We don’t have to calculate TF and IDF every time beforehand and then multiply it to obtain TF-IDF. Instead, sklearn has a separate function to directly obtain it:

***TfidfVectorizer***

The TfidfVectorizer will tokenize documents, learn the vocabulary and inverse document frequency weightings, and allow you to encode new documents.

In [144]:
from sklearn.feature_extraction.text import TfidfVectorizer
tfidf = TfidfVectorizer(max_features=1000, lowercase=True, analyzer='word',
 stop_words= 'english',ngram_range=(1,1))
train_vect = tfidf.fit_transform(train['text'])

train_vect

<70967x1000 sparse matrix of type '<class 'numpy.float64'>'
	with 721460 stored elements in Compressed Sparse Row format>

#### Bag of Words

Bag of Words (BoW) refers to the representation of text which describes the presence of words within the text data. The intuition behind this is that two similar text fields will contain similar kind of words, and will therefore have a similar bag of words. Further, that from the text alone we can learn something about the meaning of the document.

***CountVectorizer***

The CountVectorizer provides a simple way to both tokenize a collection of text documents and build a vocabulary of known words, but also to encode new documents using that vocabulary.

In [146]:
from sklearn.feature_extraction.text import CountVectorizer
bow = CountVectorizer(max_features=1000, lowercase=True, ngram_range=(1,1),analyzer = "word")
train_bow = bow.fit_transform(train['text'])

train_bow

<70967x1000 sparse matrix of type '<class 'numpy.int64'>'
	with 852741 stored elements in Compressed Sparse Row format>

#### Sentiment Analysis

It is a process of computationally identifying and categorizing opinions expressed in a piece of text, especially in order to determine whether the writer's attitude towards a particular topic, product, etc., is positive, negative, or neutral.

In [148]:
train['text'][:5].apply(lambda x: TextBlob(x).sentiment)
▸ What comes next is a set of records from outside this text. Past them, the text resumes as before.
import Literature.NumberTheory.GaloisRepresentations.WeilDeligneSemisimpleTraces
import HarnessLib

/-!
# Frobenius-semisimple ⇔ semisimple Weil action

Topic `Literature/NumberTheory/GaloisRepresentations` (sequel of `WeilDeligneSemisimpleTraces`,
which proves `WeilDeligneRep.IsFrobSemisimple.isSemisimpleRepresentation`: over `ℂ`, if every
`ρ(w)` is a semisimple endomorphism then the Weil-group representation `ρ` is semisimple).  This
file proves the converse and records the equivalence, all PROVED (no definitions, no named
facts):

* `LinearMap.isSemisimple_of_forall_restrict_of_iSup_eq_top` — an endomorphism semisimple on
  each member of a covering family of invariant submodules is semisimple (the `K[X]`-module
  dictionary `Module.AEval.mapSubmodule` + Mathlib's
  `isSemisimpleModule_of_isSemisimpleModule_submodule'`);
* `WeilGroup.IsContinuousRep.subrepresentation` — subrepresentations of continuous
  representations of `W_F` are continuous;
* `WeilDeligneRep.isFrobSemisimple_of_isSemisimpleRepresentation` — if `ρ` is a semisimple
  representation of `W_F` (finite-dimensional, over `ℂ`, continuous as part of a Weil–Deligne
  representation) then every `ρ(w)` is semisimple: `V = ∑` irreducible subrepresentations `S`,
  and by "irreducible continuous = unramified twist of finite image"
  (`WeilGroup.exists_unramified_twist_ker_isOpen_finiteIndex`, Deligne 1973 §4.10, in the tree)
  `ρ(w)|_S = χ(w)⁻¹ τ(w)` with `τ(w)` of finite order, hence semisimple;
* `WeilDeligneRep.isFrobSemisimple_iff_isSemisimpleRepresentation` — the tree's
  `IsFrobSemisimple` (Deligne 8.6: "F-semi-simple") **is** semisimplicity of `ρ`, the definition
  of "Frobenius semisimple" printed in Varma 2024 §1 ("We say `(r, V, N)` is Frobenius semisimple
  if `r` is semisimple") and Taylor–Yoshida §1; this is the vocabulary check behind the
  Frobenius-semisimple representatives `S` of `rec(π_v ⊗ |det|^{(1-n)/2})` in
  `Literature.NumberTheory.Automorphic.Varma2024.theorem12_trace_eq_and_precI`.

## References

* P. Deligne, *Les constantes des équations fonctionnelles des fonctions L*, Antwerp II,
  LNM 349 (1973), §4.10, 8.5–8.6. [Deligne1973Constantes]
* I. Varma, Forum Math. Sigma 12 (2024) e21 (arXiv:1411.2520), §1. [VarmaFMS2024]
* J. Tate, *Number theoretic background*, Corvallis 1979, (4.1.2)–(4.1.3). [TateCorvallis1979]
-/

noncomputable section

namespace Literature.NumberTheory.GaloisRepresentations

open scoped MonoidAlgebra
open Module

/-! ### Conversely: a semisimple Weil action is Frobenius-semisimple -/

section EndCover

variable {K : Type*} [Field K] {M : Type*} [AddCommGroup M] [Module K M]

/-- **An endomorphism that is semisimple on each member of a covering family of invariant
submodules is semisimple**: if `p i ≤ M` are `f`-invariant with `∑ᵢ pᵢ = M` and every
restriction `f|_{pᵢ}` is semisimple, then `f` is semisimple — the `K[X]`-module `M_f` is
generated by the semisimple submodules `(pᵢ)_f` (Mathlib `Module.AEval.mapSubmodule`,
`isSemisimpleModule_of_isSemisimpleModule_submodule'`).  (Bourbaki, *Algèbre* VIII § 4 n° 1
Cor. 2, for the `K[X]`-module defined by `f`.) [folklore] -/
theorem LinearMap.isSemisimple_of_forall_restrict_of_iSup_eq_top {f : Module.End K M}
    {ι : Type*} (p : ι → Submodule K M) (hp : ∀ i, p i ∈ f.invtSubmodule)
    (hss : ∀ i, Module.End.IsSemisimple (LinearMap.restrict f (hp i)))
    (htop : ⨆ i, p i = ⊤) : f.IsSemisimple := by
  let q : ι → Submodule (Polynomial K) (Module.AEval' f) := fun i =>
    Module.AEval.mapSubmodule K M f ⟨p i, hp i⟩
  have hq : ∀ i, IsSemisimpleModule (Polynomial K) ↥(q i) := fun i => by
    haveI : IsSemisimpleModule (Polynomial K)
        (Module.AEval K (p i) (LinearMap.restrict (Algebra.lsmul K K M f) (hp i))) := hss i
    exact IsSemisimpleModule.congr
      (Module.AEval.restrict_equiv_mapSubmodule f (p i) (hp i)).symm
  change IsSemisimpleModule (Polynomial K) (Module.AEval' f)
  refine isSemisimpleModule_of_isSemisimpleModule_submodule' hq ?_
  have key : ∀ v : M, v ∈ (⨆ i, p i) → Module.AEval'.of f v ∈ ⨆ i, q i := by
    intro v hv
    refine Submodule.iSup_induction p
      (motive := fun v : M => Module.AEval'.of f v ∈ ⨆ i, q i) hv ?_ ?_ ?_
    · intro i v hv
      refine Submodule.mem_iSup_of_mem i ?_
      rw [Module.AEval.mem_mapSubmodule_apply]
      simpa using hv
    · rw [map_zero]
      exact Submodule.zero_mem _
    · intro x y hx hy
      rw [map_add]
      exact Submodule.add_mem _ hx hy
  rw [eq_top_iff]
  rintro x -
  have hx : (Module.AEval'.of f).symm x ∈ (⨆ i, p i) := by rw [htop]; exact Submodule.mem_top
  simpa using key _ hx

end EndCover

namespace WeilGroup

variable {F : Type*} [Field F] [ValuativeRel F] [TopologicalSpace F] [IsNonarchimedeanLocalField F]
variable {C : Type*} [CommSemiring C] {V : Type*} [AddCommMonoid V] [Module C V]

/-- A subrepresentation of a continuous representation of `W_F` (trivial on an open subgroup of
`I_F`) is continuous, with the same open subgroup. [cite: TateCorvallis1979, (4.1.2)] -/
theorem IsContinuousRep.subrepresentation {ρ : Representation C (WeilGroup F) V}
    (h : IsContinuousRep ρ) (S : Subrepresentation ρ) : IsContinuousRep S.toRepresentation := by
  obtain ⟨U, hUI, hUo, hU⟩ := h
  refine ⟨U, hUI, hUo, fun u hu => ?_⟩
  refine LinearMap.ext fun x => Subtype.ext ?_
  change ρ u x = x
  rw [hU u hu]
  rfl

end WeilGroup

namespace WeilDeligneRep

open WeilGroup GaloisRepresentations.IsNonarchimedeanLocalField

variable {F : Type*} [Field F] [ValuativeRel F] [TopologicalSpace F] [IsNonarchimedeanLocalField F]

section Converse

variable {E : Type*} [AddCommGroup E] [Module ℂ E]

/-- **Semisimple ⇒ Frobenius-semisimple** (the converse of
`IsFrobSemisimple.isSemisimpleRepresentation`; Deligne, Antwerp II, 8.5–8.6).  Let `r = (ρ, N)`
be a complex Weil–Deligne representation on a finite-dimensional space whose Weil-group
representation `ρ` is semisimple.  Then every `ρ(w)` is a semisimple endomorphism: `V` is the
sum of irreducible subrepresentations `S`; each is continuous, so by "an irreducible continuous
representation of `W_F` is an unramified twist of one with finite image"
(`WeilGroup.exists_unramified_twist_ker_isOpen_finiteIndex`, Deligne §4.10) `ρ|_S = χ⁻¹ ⊗ τ`
with `ker τ` of finite index `d`, whence `τ(w)^d = 1`, `τ(w)` is semisimple (`X^d - 1` is
separable in characteristic `0`) and so is the scalar multiple `ρ(w)|_S = χ(w)⁻¹ τ(w)`; an
endomorphism semisimple on a covering family of invariant subspaces is semisimple.
[cite: Deligne1973Constantes, 8.5–8.6 and §4.10] -/
theorem isFrobSemisimple_of_isSemisimpleRepresentation [FiniteDimensional ℂ E]
    (r : WeilDeligneRep F ℂ E) (hs : r.ρ.IsSemisimpleRepresentation) : r.IsFrobSemisimple := by
  classical
  intro w
  haveI : IsSemisimpleModule (MonoidAlgebra ℂ (WeilGroup F)) r.ρ.asModule :=
    (_root_.Representation.isSemisimpleRepresentation_iff_isSemisimpleModule_asModule r.ρ).mp hs
  -- the irreducible subrepresentations `S_m`, `m` a simple `ℂ[W_F]`-submodule, cover `E`
  let ι := ↥{m : Submodule (MonoidAlgebra ℂ (WeilGroup F)) r.ρ.asModule |
    IsSimpleModule (MonoidAlgebra ℂ (WeilGroup F)) m}
  let S : ι → Subrepresentation r.ρ := fun i => Subrepresentation.ofSubmodule' i.1
  have htop : ⨆ i : ι, (S i).toSubmodule = ⊤ := by
    have key : ∀ x : r.ρ.asModule,
        x ∈ (⨆ i : ι, (i.1 : Submodule (MonoidAlgebra ℂ (WeilGroup F)) r.ρ.asModule)) →
          r.ρ.asModuleEquiv x ∈ ⨆ i : ι, (S i).toSubmodule := by
      intro x hx
      refine Submodule.iSup_induction (fun i : ι => i.1)
        (motive := fun x : r.ρ.asModule => r.ρ.asModuleEquiv x ∈ ⨆ i : ι, (S i).toSubmodule)
        hx ?_ ?_ ?_
      · intro i x hx
        exact Submodule.mem_iSup_of_mem i hx
      · rw [map_zero]
        exact Submodule.zero_mem _
      · intro x y hx hy
        rw [map_add]
        exact Submodule.add_mem _ hx hy
    rw [eq_top_iff]
    rintro v -
    have hv : r.ρ.asModuleEquiv.symm v ∈
        (⨆ i : ι, (i.1 : Submodule (MonoidAlgebra ℂ (WeilGroup F)) r.ρ.asModule)) := by
      rw [← sSup_eq_iSup', IsSemisimpleModule.sSup_simples_eq_top]
      exact Submodule.mem_top
    simpa using key _ hv
  refine LinearMap.isSemisimple_of_forall_restrict_of_iSup_eq_top (f := r.ρ w)
    (fun i : ι => (S i).toSubmodule) (fun i => fun x hx => (S i).apply_mem_toSubmodule w hx)
    (fun i => ?_) htop
  -- semisimplicity of `ρ(w)` on one irreducible piece `T = S_m`
  obtain ⟨m, hm⟩ := i
  haveI hm' : IsSimpleModule (MonoidAlgebra ℂ (WeilGroup F)) m := hm
  set T : Subrepresentation r.ρ := Subrepresentation.ofSubmodule' m with hTdef
  have hirrT : T.toRepresentation.IsIrreducible :=
    (Literature.RepresentationTheory.Semisimple.Subrepresentation.isIrreducible_toRepresentation_iff
      T).mpr hm'
  haveI : Nontrivial T.toSubmodule := by
    obtain ⟨x, y, hxy⟩ := (IsSimpleModule.nontrivial (MonoidAlgebra ℂ (WeilGroup F)) m)
    exact ⟨⟨x.1, x.2⟩, ⟨y.1, y.2⟩, fun h => hxy (Subtype.ext (congrArg Subtype.val h))⟩
  have hcont : IsContinuousRep T.toRepresentation := r.isContinuous.subrepresentation T
  have hirr : ∀ p : Submodule ℂ T.toSubmodule,
      (∀ w, p ≤ p.comap (T.toRepresentation w)) → p = ⊥ ∨ p = ⊤ := by
    intro p hp
    haveI := hirrT
    let P : Subrepresentation T.toRepresentation := ⟨p, fun w v hv => hp w hv⟩
    rcases eq_bot_or_eq_top P with h | h
    · exact Or.inl (congrArg Subrepresentation.toSubmodule h)
    · exact Or.inr (congrArg Subrepresentation.toSubmodule h)
  obtain ⟨χ, -, -, hfi, hback⟩ :=
    exists_unramified_twist_ker_isOpen_finiteIndex T.toRepresentation hcont hirr
  set τ := Literature.RepresentationTheory.Semisimple.Representation.twist T.toRepresentation χ
    with hτdef
  haveI := hfi
  -- `τ(w) ^ [W_F : ker τ] = 1`, so `τ(w)` is semisimple
  have hpow : τ w ^ τ.ker.index = 1 := by
    rw [← map_pow]
    exact (MonoidHom.mem_ker).mp (Subgroup.pow_index_mem τ.ker w)
  have hτ : Module.End.IsSemisimple (τ w) :=
    FrobSemisimple.isSemisimple_of_pow_eq_one
      (Nat.pos_of_ne_zero Subgroup.FiniteIndex.index_ne_zero) hpow
  -- `ρ(w)|_T = χ(w)⁻¹ • τ(w)`
  have hσ : T.toRepresentation w = (((χ⁻¹ w : ℂˣ) : ℂ)) • τ w := by
    have h1 := congrArg (fun σ : _root_.Representation ℂ (WeilGroup F) T.toSubmodule => σ w) hback
    rw [← h1]
    exact LinearMap.ext fun v => rfl
  change Module.End.IsSemisimple (T.toRepresentation w)
  rw [hσ]
  exact Module.End.IsSemisimple_smul _ hτ

/-- **Frobenius-semisimple ⇔ semisimple Weil action** (finite-dimensional, over `ℂ`): the
tree's `IsFrobSemisimple` (every `ρ(w)` a semisimple endomorphism; Deligne 8.6 "F-semi-simple")
is equivalent to semisimplicity of the representation `ρ` of `W_F` — the definition of
"Frobenius semisimple" printed in Varma 2024 §1 and Taylor–Yoshida §1.
[cite: Deligne1973Constantes, 8.5–8.6] [cite: VarmaFMS2024, §1 (Notation and Conventions)] -/
theorem isFrobSemisimple_iff_isSemisimpleRepresentation [FiniteDimensional ℂ E]
    (r : WeilDeligneRep F ℂ E) : r.IsFrobSemisimple ↔ r.ρ.IsSemisimpleRepresentation :=
  ⟨fun h => h.isSemisimpleRepresentation, fun h => r.isFrobSemisimple_of_isSemisimpleRepresentation h⟩

end Converse

end WeilDeligneRep

end Literature.NumberTheory.GaloisRepresentations

end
0                 (-0.09999999999999999, 0.575)
1                                    (0.0, 0.0)
2                                    (0.0, 0.0)
3    (0.014090909090909083, 0.6594444444444445)
4                                    (0.0, 0.0)
Name: text, dtype: object

Above, you can see that it returns a tuple representing polarity and subjectivity of each tweet. Here, we only extract polarity as it indicates the sentiment as value nearer to 1 means a positive sentiment and values nearer to -1 means a negative sentiment. This can also work as a feature for building a machine learning model.

In [150]:
train['sentiment'] = train['text'].apply(lambda x: TextBlob(x).sentiment[0] )
train[['text','sentiment']].head()

Unnamed: 0,text,sentiment
0,album hip hop side current pop sound hype list...,-0.1
1,flavor,0.0
2,flavor,0.0
3,read review looking buying one couple lubrican...,0.014091
4,husband bought gel u gel caused irritation fel...,0.0


#### Hashing with HashingVectorizer

***HashingVectorizer***

The HashingVectorizer class implements this approach that can be used to consistently hash words, then tokenize and encode documents as needed.

In [162]:
from sklearn.feature_extraction.text import HashingVectorizer
# create the transform
vectorizer = HashingVectorizer(n_features=20)
# encode document
vector = vectorizer.transform(train['text'])

vector

<70967x20 sparse matrix of type '<class 'numpy.float64'>'
	with 648047 stored elements in Compressed Sparse Row format>

In [163]:
train['text'][:5].apply(lambda x: TextBlob(x).sentiment)

0                 (-0.09999999999999999, 0.575)
1                                    (0.0, 0.0)
2                                    (0.0, 0.0)
3    (0.014090909090909083, 0.6594444444444445)
4                                    (0.0, 0.0)
Name: text, dtype: object

In [164]:
train['sentiment'] = train['text'].apply(lambda x: TextBlob(x).sentiment[0] )
train[['text','sentiment']].head()

Unnamed: 0,text,sentiment
0,album hip hop side current pop sound hype list...,-0.1
1,flavor,0.0
2,flavor,0.0
3,read review looking buying one couple lubrican...,0.014091
4,husband bought gel u gel caused irritation fel...,0.0


These methods will help in extracting more information which in return will help you in building better models.